少しスピードを落として走りながら、ステータスを見ると、ジョブと称号にあった冥界の戴冠者が、真なる冥界の戴冠者に変わっていた。

他のステータスやスキルに変化はないようなので、これって意味のある変化なのか分からない。そこでフィアに聞くことにした。

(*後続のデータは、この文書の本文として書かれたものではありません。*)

import Literature.AlgebraicGeometry.Frobenioids.Cor411AsPrinted
import Literature.AlgebraicGeometry.Frobenioids.Prop55Sub
import HarnessLib

/-!
# Frobenioids I, Corollary 4.11 (iii) AS TYPED (`PreFrobenioidData.Cor411iii`), in print's generality,
# AT THE CONSTRUCTIONS — no residual binder, no hypothesis on the base categories (FACT-LIST row F-1027)

Mochizuki, *The geometry of Frobenioids I: the general theory*, Kyushu J. Math. **62** (2008)
293–400, kurims text: Cor. 4.11 (iii) p. 92 "Suppose further that `C₁`, `C₂` are of rationally standard
type. Then there exists an isomorphism of functors `Ψ^Φ : Φ₁ ⥲ Φ₂` … lying over the equivalence
`Ψ^Base : D₁ ⥲ D₂` of (ii)"; proof p. 94 "assertion (iii) follows formally from assertion (ii); Theorem 4.9"
[cite: MochizukiFrdI2008, Cor. 4.11 (iii) p.92].

PROOF-ONLY companion of `DivisorMonoidCategoryTheoreticity.lean` (cell abc-iut, F fact-proving wave, seat
abc-iut-f-032; FACT-LIST row **F-1027** `PreFrobenioidData.Cor411iii`, [FrdI] Corollary 4.11 (iii) p. 92),
sequel of `DivisorMonoidCategoryTheoreticityCor411iiiHolds.lean` (same seat: the FSM-type route). The row is
a schema over the data-only interfaces (universal closure refuted: `PreFrobenioidData.not_forall_cor411iii`);
what print asserts is the instance at THE Frobenioids and THE Def. 4.5 (iii) parameters. Seat abc-iut-L1-d6's
`FrdI.cor411iii_ofFunctor` (`Cor411AsPrinted.lean`: Thm. 3.4 (ii) as printed `FrdI.thm34ii_ofFunctor` of seats
abc-iut-L1-t11/t13 → Cor. 4.11 (ii) `cor411ii_ofFunctor_of_thm34ii` → Thm. 4.9 / descent `D^* ⥲ D`) proves the
typed Cor. 4.11 (iii) for EVERY pair of Frobenioids with perf-factorial `Φ_i`, EVERY `Ψ` and ARBITRARY
parameters `R_i`, with NO hypothesis on `D_i` beyond the typed antecedent (standard type (d): FSMFF), modulo
the single input `hrat₁` — "`C₁` of rational type" read at THE birationalization / THE support predicate.
Here, assembled BY NAME and nothing re-proved:

* `PreFrobenioid.cor411iii_rsParams_asPrinted` — with `C₁`'s Def. 4.5 (iii) parameters THE constructions
  `rsParams hF₁ PrimarySupp` (seat abc-iut-L1-d1's `PreFrobenioid.rsParams`: THE birationalization of
  Prop. 4.4, THE unit-trivialisation of Prop. 3.3 (iv), THE support predicate of Def. 2.4 (i)(d)) and `R₂`
  arbitrary, `hrat₁` IS the `rational` field of the typed antecedent `IsOfRationallyStandardType`, so the
  typed Cor. 4.11 (iii) holds with NO residual binder and NO base hypothesis;
* `PreFrobenioid.cor411iii_holds_asPrinted` — both `R_i` THE constructions (the instance form of F-1027 the
  cone consumes, in print's generality);
* `PreFrobenioid.exists_baseSquare_divisorMonoidIsoOverBase_asPrinted` — unpacked: `Ψ^Base` and `Ψ^Φ`.

Hypotheses: Frobenioids (`IsFrobenioid`) with perf-factorial `Φ_i` (§4 standing hypothesis, Def. 2.4 (i)) —
exactly print's. No definitions; no statement of the paper is restated or strengthened; nothing here is
specific to the abc programme and no side is taken on [IUTchIII] Cor. 3.12.
-/

namespace Literature.AlgebraicGeometry.Frobenioids

open CategoryTheory Opposite

universe w v v' u u'

namespace PreFrobenioid

variable {D₁ : Type u} [Category.{v} D₁] {Φ₁ : D₁ᵒᵖ ⥤ CommMonCat.{w}} {C₁ : Type u'} [Category.{v'} C₁]
  {D₂ : Type u} [Category.{v} D₂] {Φ₂ : D₂ᵒᵖ ⥤ CommMonCat.{w}} {C₂ : Type u'} [Category.{v'} C₂]
  {F₁ : C₁ ⥤ ElemFrobenioid Φ₁} {F₂ : C₂ ⥤ ElemFrobenioid Φ₂}

/-- **[FrdI] Cor. 4.11 (iii) AS TYPED, in print's generality, `C₁`'s Def. 4.5 (iii) parameters THE
constructions, `R₂` arbitrary — no residual binder, no base hypothesis**: for EVERY pair of Frobenioids
`C_i → F_{Φ_i}` with perf-factorial `Φ_i` and EVERY equivalence `Ψ : C₁ ⥲ C₂`, under the typed antecedents
(`Cor411Setting`; "`C_i` of rationally standard type", for `C₁` at `rsParams hF₁ PrimarySupp`) there is a
`1`-unique `Ψ^Base : D₁ ⥲ D₂` over the base functors and an isomorphism of functors `Ψ^Φ : Φ₁ ⥲ Φ₂` lying over
it. Seat abc-iut-L1-d6's `FrdI.cor411iii_ofFunctor` with its `hrat₁` supplied by the `rational` field of the
antecedent. [cite: MochizukiFrdI2008, Cor. 4.11 (iii) p.92] -/
theorem cor411iii_rsParams_asPrinted (hF₁ : IsFrobenioid F₁) (hF₂ : IsFrobenioid F₂)
    (hpf₁ : Objectwise (fun M _ => IsPerfFactorial M) Φ₁) (hpf₂ : Objectwise (fun M _ => IsPerfFactorial M) Φ₂)
    (Ψ : C₁ ≌ C₂) (R₂ : (PreFrobenioidData.ofFunctor Φ₂ F₂).RSParams) :
    (PreFrobenioidData.ofFunctor Φ₁ F₁).Cor411iii (PreFrobenioidData.ofFunctor Φ₂ F₂) Ψ
      (rsParams hF₁ fun a 𝔭 => PrimarySupp a 𝔭) R₂ :=
  fun hs hR₁ hR₂ =>
    FrdI.cor411iii_ofFunctor hF₁ hF₂ hpf₁ hpf₂ (fun A => hR₁.rational A) Ψ _ R₂ hs hR₁ hR₂

/-- **[FrdI] Cor. 4.11 (iii) AS TYPED, in print's generality, AT THE CONSTRUCTIONS — the instance form of
FACT-LIST row F-1027 with no residual binder and no base hypothesis**: both Def. 4.5 (iii) parameter packages
are THE constructions `rsParams hF_i PrimarySupp`. [cite: MochizukiFrdI2008, Cor. 4.11 (iii) p.92] -/
theorem cor411iii_holds_asPrinted (hF₁ : IsFrobenioid F₁) (hF₂ : IsFrobenioid F₂)
    (hpf₁ : Objectwise (fun M _ => IsPerfFactorial M) Φ₁) (hpf₂ : Objectwise (fun M _ => IsPerfFactorial M) Φ₂)
    (Ψ : C₁ ≌ C₂) :
    (PreFrobenioidData.ofFunctor Φ₁ F₁).Cor411iii (PreFrobenioidData.ofFunctor Φ₂ F₂) Ψ
      (rsParams hF₁ fun a 𝔭 => PrimarySupp a 𝔭) (rsParams hF₂ fun a 𝔭 => PrimarySupp a 𝔭) :=
  cor411iii_rsParams_asPrinted hF₁ hF₂ hpf₁ hpf₂ Ψ _

/-- **Unpacked form** of `cor411iii_holds_asPrinted` ("in particular, `Ψ^Base`, `Ψ^Φ` induce an equivalence
`Ψ^F : F_{Φ₁} ⥲ F_{Φ₂}`", p. 92): for every pair of Frobenioids with perf-factorial `Φ_i` and every `Ψ`, under
`Cor411Setting` and "`C_i` of rationally standard type" at THE constructions, `Ψ` induces a `1`-unique base
equivalence `Ψ^Base` and an isomorphism of functors `Ψ^Φ : Φ₁ ⥲ Φ₂` over it — no base hypothesis.
[cite: MochizukiFrdI2008, Cor. 4.11 (iii) p.92] -/
theorem exists_baseSquare_divisorMonoidIsoOverBase_asPrinted (hF₁ : IsFrobenioid F₁) (hF₂ : IsFrobenioid F₂)
    (hpf₁ : Objectwise (fun M _ => IsPerfFactorial M) Φ₁) (hpf₂ : Objectwise (fun M _ => IsPerfFactorial M) Φ₂)
    (Ψ : C₁ ≌ C₂)
    (hs : (PreFrobenioidData.ofFunctor Φ₁ F₁).Cor411Setting (PreFrobenioidData.ofFunctor Φ₂ F₂) Ψ)
    (hR₁ : (PreFrobenioidData.ofFunctor Φ₁ F₁).IsOfRationallyStandardType
      (rsParams hF₁ fun a 𝔭 => PrimarySupp a 𝔭))
    (hR₂ : (PreFrobenioidData.ofFunctor Φ₂ F₂).IsOfRationallyStandardType
      (rsParams hF₂ fun a 𝔭 => PrimarySupp a 𝔭)) :
    ∃ ΨBase : D₁ ⥤ D₂,
      PreFrobenioidData.OneUniqueSquare Ψ.functor (PreFrobenioidData.ofFunctor Φ₁ F₁).base
          (PreFrobenioidData.ofFunctor Φ₂ F₂).base ΨBase ∧
        Nonempty ((PreFrobenioidData.ofFunctor Φ₁ F₁).DivisorMonoidIsoOverBase
          (PreFrobenioidData.ofFunctor Φ₂ F₂) ΨBase) :=
  cor411iii_holds_asPrinted hF₁ hF₂ hpf₁ hpf₂ Ψ hs hR₁ hR₂

end PreFrobenioid

end Literature.AlgebraicGeometry.Frobenioids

『なあ、フィア。地上の穢れを全て倒したら、ジョブと称号が、真なる冥界の戴冠者に変わったんだが、これはどういうことだ?』

『そなたが、地上で唯一の冥界の権能を司る者になったということじゃ。穢れの女王は、地上に出て来れぬということでもある』

『なるほど、冥界の権能を競う相手が居なくなったということか?』

『その通りじゃ』

『あの恐ろしい存在が封印されたというわけか。ほっとするよ』


『しかし、なぜ俺が真なる冥界の戴冠者になったんだ?』と自問自答すると、

『我れの魔石を食ったであろう。そのときに、我の持つ、冥界の力を取り込んだ故じゃ』

『フィアの魔石?そうか。リッチの魔石を食ったときか?そのとき、冥界の力を取り込んだのか?』

『普通の人間の魂なら、冥界の力に耐え切れず、狂うか死ぬかするものじゃが、そなたは違った。もっとも、普通の人間ならば、魔石を食って進化することなど起こるはずがないがのう』

『俺は普通じゃないと言いたいのか?』

『きわめてイレギュラーじゃのう』


今は、王都からクラガシアへ向かう街道を、時速100キロ位で走っている。

冥界結界のおかげで、風の抵抗もないし、誰かに見られることもない。

馬車で数日かかる距離を、2時間もかけずに走破した。

クラガシアの街を迂回して、また街道に戻り、ナザニエールへと向かう街道を走る。